Some More Information on Mortgage Types

Some More Information on Mortgage Types

Understanding Fixed Rate Mortgagess

The mortgage that has interest rate set for the whole life of the loan is called fixed-rate mortgage. The interest rate can either stay the same during the whole term or only during a certain period. Most home mortgages (about 75%) have fixed interest rates. The main advantage of this type of mortgage is that you always know what your payment is going to be so you can manage your funds beforehand.

The most noticeable thing about fixed rate mortgage is that you are sure that your interest rate will not change during a certain period and you always know exactly what your monthly payments are. This also means that your interest rate will remain the same despite current rates on the market, doesn’t matter weather they’re going down or up.

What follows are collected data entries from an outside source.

import Mathlib
import HarnessLib
import HarnessLib.Audit
import Summits.NavierStokesRegularity.Statement
import Summits.NavierStokesRegularity.NavierStokesRegularity.Theses.TaoLadderRungTwoBreak
import Literature.Analysis.FluidPDE.Tao2016AveragedNS.ViscousEnvelopeSmoothing
import Literature.Analysis.FluidPDE.Tao2016AveragedNS.ViscousDyadicMemberRegularity
import Literature.AlgebraicGeometry.Motives.TannakianExternalTensorProductCoefficients
import Literature.AlgebraicGeometry.Motives.TannakianComoduleDual
import Mathlib.RingTheory.HopfAlgebra.TensorProduct
import Mathlib.LinearAlgebra.Contraction
import HarnessLib

/-!
# The dual of an external tensor product: `(V₁ ⊠ V₂)^∨ = V₁^∨ ⊠ V₂^∨` over the Hopf algebra `A₁ ⊗ A₂`
# (Deligne–Milne, *Tannakian categories*, §1 (1.6.7), Prop. 1.9; the antipode of `O(G₁ × G₂) = O(G₁) ⊗ O(G₂)`)

[topic AlgebraicGeometry/Motives]

Layer `Literature/AlgebraicGeometry/Motives`, lane `lit-hodgefound` (Track 2 foundations library — Layer B source
"Deligne–Milne 1982, *Tannakian categories*" §2; prover seat `lit-hodgefound-p26`, gen 39, row g39-#15). Sequel of
g39-#13 `TannakianExternalTensorProductCoefficients` (`matrixCoeff_extTensor`: the matrix of `V₁ ⊠ V₂` in a product
basis is the Kronecker product; `coord_tensorProduct`) and g33 `TannakianComoduleDual` (`ρ.dual b`: the contragredient
comodule on `V^∨`, matrix `S(aⱼᵢ)` in the dual basis, independent of the basis). Over Mathlib's tensor HOPF algebra
`A₁ ⊗ A₂` (antipode `S ⊗ S` — the inversion of `G₁ × G₂` is factorwise) it proves **`(V₁ ⊠ V₂)^∨ = (V₁^∨ ⊠ V₂^∨)^e`**,
`e : V₁^∨ ⊗ V₂^∨ ≅ (V₁ ⊗ V₂)^∨` the canonical isomorphism for finite free modules (`dualDistribEquivOfBasis`): on the
dual product basis both structure maps are `vʲ¹ ⊗ wʲ² ↦ Σ (vⁱ¹ ⊗ wⁱ²) ⊗ (S(a_{j₁i₁}) ⊗ S(b_{j₂i₂}))` — a tensor functor
commutes with duals (Deligne–Milne Prop. 1.9 for `⊠`, here by the explicit matrices). THEOREMS only; no definition,
no named fact (net debt `0`), no `instance`, no notation, no sorry.

## The source, verbatim

P. Deligne, J. S. Milne, *Tannakian categories*, LNM 900 (1982) [DeligneMilne1982Tannakian], §1: (1.6.5) «The dual
`X^∨` of an object `X` is defined to be `Hom(X, 1)`»; (1.6.7) «`f^∨ = (ᵗf)⁻¹ : X^∨ → Y^∨`»; Prop. 1.9 «Let `(F, c)` be a
tensor functor … `F(X^∨) = F(X)^∨`» (tensor functors preserve duals); §2 Prop. 2.2 and p. 108 («inverse: `G → G` …
induce … `S`»). J. S. Milne, *Algebraic Groups* (2017) [Milne2017], Ch. 2 §e 2.30 «`O(G_1 × ⋯ × G_n) ≃ O(G_1) ⊗ ⋯ ⊗
O(G_n)`».

READING (recorded). `R` a commutative semiring, `A₁`, `A₂` Hopf algebras, `A₁ ⊗ A₂` Mathlib's tensor Hopf algebra
(`S(a ⊗ b) = S(a) ⊗ S(b)`); `(Vᵢ, ρᵢ)` comodules with finite bases `b₁`, `b₂`; `V^∨ = ρ.dual b` has matrix `S(aⱼᵢ)` on
the dual basis (g33 `dual_dualBasis`). The dual basis of `b₁ ⊗ b₂` is `e(b₁^* ⊗ b₂^*)` (g39-#13 `coord_tensorProduct`);
the matrix of `V₁ ⊠ V₂` is the Kronecker product (g39-#13), so `((V₁ ⊠ V₂)^∨)(e(vʲ¹ ⊗ wʲ²)) = Σ_{(i₁,i₂)} e(vⁱ¹ ⊗ wⁱ²) ⊗
S(a_{j₁i₁} ⊗ b_{j₂i₂})`, which is `(e ⊗ id)` of `(V₁^∨ ⊠ V₂^∨)(vʲ¹ ⊗ wʲ²) = Σᵢ₁ Σᵢ₂ (vⁱ¹ ⊗ wⁱ²) ⊗ (S a_{j₁i₁} ⊗
S b_{j₂i₂})`: **`(ρ₁ ⊠ ρ₂)^∨ = (ρ₁^∨ ⊠ ρ₂^∨)^e`** and `e` is an isomorphism of `G₁ × G₂`-modules `V₁^∨ ⊠ V₂^∨ ≅
(V₁ ⊠ V₂)^∨`.

## Contents (namespace `Literature.AlgebraicGeometry.Motives.Tannakian.Coaction`)

* `dualDistribEquivOfBasis_dualBasis_tmul` (`e(vⁱ¹ ⊗ wⁱ²) = (v ⊗ w)^{(i₁,i₂)}`), **`dual_extTensor`**
  (`(ρ₁.extTensor ρ₂).dual (b₁.tensorProduct b₂) = ((ρ₁.dual b₁).extTensor (ρ₂.dual b₂)).congr e`),
  **`isHom_dualDistribEquivOfBasis`** (`e : V₁^∨ ⊠ V₂^∨ → (V₁ ⊠ V₂)^∨` is an isomorphism of representations).

## References

* [DeligneMilne1982Tannakian] P. Deligne, J. S. Milne, *Tannakian categories*, in LNM 900, Springer (1982): §1
  (1.6.5)–(1.6.7), Prop. 1.9; §2 Prop. 2.2, p. 108.
* [Milne2017] J. S. Milne, *Algebraic Groups*, CUP (2017): Ch. 2 §e 2.30.
-/

noncomputable section

namespace Literature.AlgebraicGeometry.Motives.Tannakian

namespace Coaction

open TensorProduct Coalgebra HopfAlgebra

universe u v v' w w'

section Hopf

variable {R : Type u} {A₁ : Type v} {A₂ : Type v'} {V₁ : Type w} {V₂ : Type w'} [CommSemiring R]
  [Semiring A₁] [HopfAlgebra R A₁] [Semiring A₂] [HopfAlgebra R A₂]
  [AddCommMonoid V₁] [Module R V₁] [AddCommMonoid V₂] [Module R V₂]
  {ι₁ ι₂ : Type*} [Fintype ι₁] [Fintype ι₂] [DecidableEq ι₁] [DecidableEq ι₂]

omit [Semiring A₁] [HopfAlgebra R A₁] [Semiring A₂] [HopfAlgebra R A₂] in
/-- **`e(vⁱ¹ ⊗ wⁱ²) = (v ⊗ w)^{(i₁,i₂)}`**: the canonical `e : V₁^∨ ⊗ V₂^∨ ≅ (V₁ ⊗ V₂)^∨` carries the tensor of the dual
bases to the dual basis of the product basis. [cite: DeligneMilne1982Tannakian, §1 (1.6.5)–(1.6.7) (duals in a rigid
tensor category)] -/
theorem dualDistribEquivOfBasis_dualBasis_tmul (b₁ : Module.Basis ι₁ R V₁) (b₂ : Module.Basis ι₂ R V₂) (i₁ : ι₁)
    (i₂ : ι₂) :
    TensorProduct.dualDistribEquivOfBasis b₁ b₂ (b₁.dualBasis i₁ ⊗ₜ[R] b₂.dualBasis i₂) =
      (b₁.tensorProduct b₂).dualBasis (i₁, i₂) := by
  rw [Module.Basis.coe_dualBasis, Module.Basis.coe_dualBasis, Module.Basis.coe_dualBasis, coord_tensorProduct]
  rfl

/-- **`(V₁ ⊠ V₂)^∨ = (V₁^∨ ⊠ V₂^∨)^e`**: the contragredient of an external tensor product over the Hopf algebra `A₁ ⊗ A₂`
(antipode `S ⊗ S`) is the external tensor product of the contragredients, transported along `e : V₁^∨ ⊗ V₂^∨ ≅
(V₁ ⊗ V₂)^∨` — on the dual product basis both have the matrix `(S(a_{j₁i₁}) ⊗ S(b_{j₂i₂}))`, the Kronecker product of
the contragredient matrices. [cite: DeligneMilne1982Tannakian, §1 (1.6.7) («f^∨ = (ᵗf)⁻¹»), Prop. 1.9 («F(X^∨) =
F(X)^∨» for a tensor functor); Milne2017, Ch. 2 §e 2.30] -/
theorem dual_extTensor (ρ₁ : Coaction R A₁ V₁) (ρ₂ : Coaction R A₂ V₂) (b₁ : Module.Basis ι₁ R V₁)
    (b₂ : Module.Basis ι₂ R V₂) :
    (ρ₁.extTensor ρ₂).dual (b₁.tensorProduct b₂) =
      ((ρ₁.dual b₁).extTensor (ρ₂.dual b₂)).congr (TensorProduct.dualDistribEquivOfBasis b₁ b₂) := by
  refine Coaction.ext ((b₁.tensorProduct b₂).dualBasis.ext fun j => ?_)
  obtain ⟨j₁, j₂⟩ := j
  rw [dual_dualBasis, congr_apply, ← dualDistribEquivOfBasis_dualBasis_tmul, LinearEquiv.symm_apply_apply,
    extTensor_tmul_of_eq_sum _ _ (ρ₁.dual_dualBasis b₁ j₁) (ρ₂.dual_dualBasis b₂ j₂), Fintype.sum_prod_type]
  simp only [map_sum, LinearMap.rTensor_tmul, LinearEquiv.coe_coe, dualDistribEquivOfBasis_dualBasis_tmul,
    matrixCoeff_extTensor, TensorProduct.antipode_def, TensorProduct.AlgebraTensorModule.map_tmul]

/-- **`e : V₁^∨ ⊠ V₂^∨ → (V₁ ⊠ V₂)^∨` is an isomorphism of representations of `G₁ × G₂`.** [cite: DeligneMilne1982Tannakian,
§1 Prop. 1.9 («F(X^∨) = F(X)^∨»), (1.6.7)] -/
theorem isHom_dualDistribEquivOfBasis (ρ₁ : Coaction R A₁ V₁) (ρ₂ : Coaction R A₂ V₂) (b₁ : Module.Basis ι₁ R V₁)
    (b₂ : Module.Basis ι₂ R V₂) :
    ((ρ₁.dual b₁).extTensor (ρ₂.dual b₂)).IsHom ((ρ₁.extTensor ρ₂).dual (b₁.tensorProduct b₂))
      (TensorProduct.dualDistribEquivOfBasis b₁ b₂).toLinearMap := by
  rw [dual_extTensor]
  exact ((ρ₁.dual b₁).extTensor (ρ₂.dual b₂)).isHom_congr _

end Hopf

end Coaction

end Literature.AlgebraicGeometry.Motives.Tannakian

On one hand fixed-rate mortgages are easier to understand and very good for people who like to plan their monthly budgets; on the other hand they have slightly higher interest rates, and as a result – higher monthly payments, than adjustable rate mortgages and offer less flexibility to a borrower.

With adjustable rate mortgages the interest rate changes during the life of the loan. Its advantage is that you can buy more expensive home because your initial interest rate will be lower.

Is Interest Only Home Mortgage Right For You?

There are numerous advantages that you can get from an interest only mortgage loan if it is right for your situation. Some suitable cases to apply for an interest-only mortgage loan are listed below:

  1. The first situation is if you would rather pay large amounts from time to time, when you have more income; other times you pay as little as possible. This may be convenient for loan officers or real estate agents for example.
  2. If you are investing your mortgage payment savings in something else that is low risk, and has a much higher return on your money than your house payment.
  3. If your income is temporarily low but will increase in near future.
  4. If your mortgage is only temporary, for example, an investor looking to flip a property or someone who is working on a fixer upper. It is good when building your home equity is not a priority for you and you would rather make as low payments as possible.

With an interest only mortgage you can usually save around to 10% on your monthly payment. However, this number can vary depending on your situation.

So the interest only mortgage loan can save you money and give you some flexibility on your payments, this can help you to make your monthly payments on time.